Il devait approcher de la trentaine, et barbu… Je ne l'avais pas bien regardé en arrivant, tellement en arrivant j'étais déconcerté par la pauvreté de son installation, celle qu'il devait me léguer, et qui devait m'abriter pendant des années peut-être… Mais je lui trouvai, en l'observant, par la suite, une figure décidément aventureuse, une figure à angles très tracés et même une de ces têtes de révolte qui entrent trop à vif dans l'existence au lieu de rouler dessus, avec un gros nez rond par exemple et des joues pleines en péniches, qui vont clapoter contre le destin avec un bruit de babillage. Celui-ci c'était un malheureux.
« C'est vrai, repris-je, y a pas pire que la guerre ! »
C'était assez pour le moment comme confidences, je n'avais pas envie d'en dire davantage. Mais ce fut lui qui continua sur le même sujet :
« Surtout maintenant qu'on les fait si longues les guerres… qu'il ajouta. Enfin, vous verrez mon ami qu'ici c'est pas très drôle, voilà tout ! Y a rien à faire… C'est comme des espèces de vacances… Seulement voilà des vacances ici ! n'est-ce pas !… Enfin, ça dépend peut-être des natures, j' peux rien dire…
— Et l'eau ? » demandai-je. Celle que je voyais dans mon gobelet, que je m'étais versée moi-même m'inquiétait, jaunâtre, j'en bus, nauséeuse et chaude tout comme celle de Topo. Un fond de vase au troisième jour.
« C'est ça l'eau ? » La peine de l'eau allait recommencer.
« Oui, il n'y a que celle-là par ici et puis la pluie… Seulement quand il pleuvra la cabane ne résistera pas longtemps. Vous voyez dans quel état qu'elle est la cabane ? » Je voyais.

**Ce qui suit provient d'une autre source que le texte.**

import Summits.HubbardSuperconductivity.HubbardSuperconductivity.Theorems.AnisotropyChordTransferFibre3FinX3Eval

/-!
# Route `AnisotropyChord` / H0 rotor rung: FIN per-`L` GM₃ (X5), `L = 32` — rows `N₁` / D / side-condition cell facts, part `p36`

Kernel facts (`decide +kernel`) for cert cells 92, 93 of the per-`L` grid of `L = 32`: `xbnCellAny2` (row `N₁` on XB2 point wedges recomputed in the kernel, exporting the literal brackets `nt ⊇ T⁺ − 3λ₂` and `tb ⊇ T⁺·D`), `xdCellAnyN0` (row D, reads `nt`), `sdCellAnyZN` (side condition, reads `nt`); evaluators `…FinX3Eval` / `…FinX5Eval`; constants from the compiled design probe (x3probe/x3plan, margins c ×0.985, b ×1.03, aD ×1.03); assembled in `…FinX5GM3ThirtyTwo`.
Prover seat `hubbard-h0-rotor-p3` g8; helper for piece A = stmt-HubbardSuperconductivity-23918 of rung 19089 (`--supports`, helper class).
WHAT THIS IS NOT: nothing here proves superconductivity in the Hubbard model (rotor TARGET as worded stays FALSE, g15 verdict); kernel facts for the FIN certificate of ONE conditional reduction.  Tree imports only; zero data; standard axioms.
-/

set_option linter.dupNamespace false
set_option autoImplicit false

namespace Summit.HubbardSuperconductivity.HubbardSuperconductivity.Theorems.AnisotropyChord.Transfer.Fibre3

namespace FinXD

open FinXB FinCell Hole2

set_option maxHeartbeats 4000000 in
/-- row `N₁` of cell 92 of `L = 32` (`c = 121/200`), exporting `nt`, `tb`. [folklore] -/
theorem xn32_92 : xbnCellAny2 32 (49/50 : ℚ) 493685071732548 506027198525862 (121/200 : ℚ) ((750092574202 : ℤ), (3654783438450 : ℤ)) ((1481796268128198 : ℤ), (1521745418659684 : ℤ)) = true := by decide +kernel

set_option maxHeartbeats 4000000 in
/-- row D of cell 92 of `L = 32` (`aD = 83/1000`). [folklore] -/
theorem xd32_92 : xdCellAnyN0 32 (49/50 : ℚ) 493685071732548 506027198525862 (83/1000 : ℚ) ((750092574202 : ℤ), (3654783438450 : ℤ)) = true := by decide +kernel

set_option maxHeartbeats 4000000 in
/-- side condition of cell 92 of `L = 32` (`c, b = 70/100, aD`). [folklore] -/
theorem sd32_92 : sdCellAnyZN 32 (49/50 : ℚ) 100 493685071732548 506027198525862 ((121/200 : ℚ), (70 : ℕ), (83/1000 : ℚ)) ((750092574202 : ℤ), (3654783438450 : ℤ)) = true := by decide +kernel

set_option maxHeartbeats 4000000 in
/-- row `N₁` of cell 93 of `L = 32` (`c = 3/5`), exporting `nt`, `tb`. [folklore] -/
theorem xn32_93 : xbnCellAny2 32 (49/50 : ℚ) 506027198525862 518677878489009 (3/5 : ℚ) ((897970954220 : ℤ), (3820850654233 : ℤ)) ((1518970300897067 : ℤ), (1559863751755999 : ℤ)) = true := by decide +kernel

set_option maxHeartbeats 4000000 in
/-- row D of cell 93 of `L = 32` (`aD = 41/500`). [folklore] -/
theorem xd32_93 : xdCellAnyN0 32 (49/50 : ℚ) 506027198525862 518677878489009 (41/500 : ℚ) ((897970954220 : ℤ), (3820850654233 : ℤ)) = true := by decide +kernel

set_option maxHeartbeats 4000000 in
/-- side condition of cell 93 of `L = 32` (`c, b = 71/100, aD`). [folklore] -/
theorem sd32_93 : sdCellAnyZN 32 (49/50 : ℚ) 100 506027198525862 518677878489009 ((3/5 : ℚ), (71 : ℕ), (41/500 : ℚ)) ((897970954220 : ℤ), (3820850654233 : ℤ)) = true := by decide +kernel

end FinXD

end Summit.HubbardSuperconductivity.HubbardSuperconductivity.Theorems.AnisotropyChord.Transfer.Fibre3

« Pour la nourriture, qu'il enchaîna, c'est rien que de la conserve, j'en bouffe depuis un an moi… J'en suis pas mort !… Dans un sens c'est bien commode, mais ça ne tient pas au corps ; les indigènes eux, ils bouffent du manioc pourri, c'est leur affaire, ils aiment ça… Depuis trois mois je rends tout… La diarrhée. Peut-être aussi que c'est la fièvre ; j'ai les deux… Et même que j'en vois plus clair sur les cinq heures… C'est à ça que je vois que j'en ai de la fièvre parce que pour la chaleur, n'est-ce pas, c'est difficile d'avoir plus chaud qu'on a ici rien qu'avec la température du pays !… En somme, ça serait plutôt les frissons qui vous avertiraient qu'on est fiévreux… Et puis aussi à ce qu'on s'ennuie plutôt moins… Mais ça encore ça dépend peut-être des natures… on pourrait peut-être boire de l'alcool pour se remonter, mais je n'aime pas ça moi l'alcool… Je la supporte pas… »
Il semblait avoir de grands égards pour ce qu'il appelait « les natures ».
Et puis, pendant qu'il y était, il me donna quelques autres renseignements engageants : « Le jour c'est la chaleur, mais la nuit, c'est le bruit qui est le plus difficile à supporter… C'est à pas y croire… C'est les bestioles du bled qui se coursent pour s'enfiler ou se bouffer, j'en sais rien, mais c'est ce qu'on m'a dit… toujours est-il qu'alors vous parlez d'un boucan !… Et les plus bruyants parmi, c'est encore les hyènes !… Elles viennent là tout près de la case… Alors vous les entendrez… Vous vous y tromperez pas… C'est pas comme pour les bruits de la quinine… On peut se tromper quelquefois d'avec les oiseaux, les grosses mouches et la quinine… Ça arrive… Tandis que les hyènes ça rigole énormément… C'est votre viande à vous qu'elles reniflent… Ça les fait rire !… C'est pressé de vous voir crever ces bêtes-là !… On peut même voir leurs yeux briller qu'on dit… Elles l'aiment la charogne… Moi je les ai pas regardées dans les yeux… Je regrette dans un sens…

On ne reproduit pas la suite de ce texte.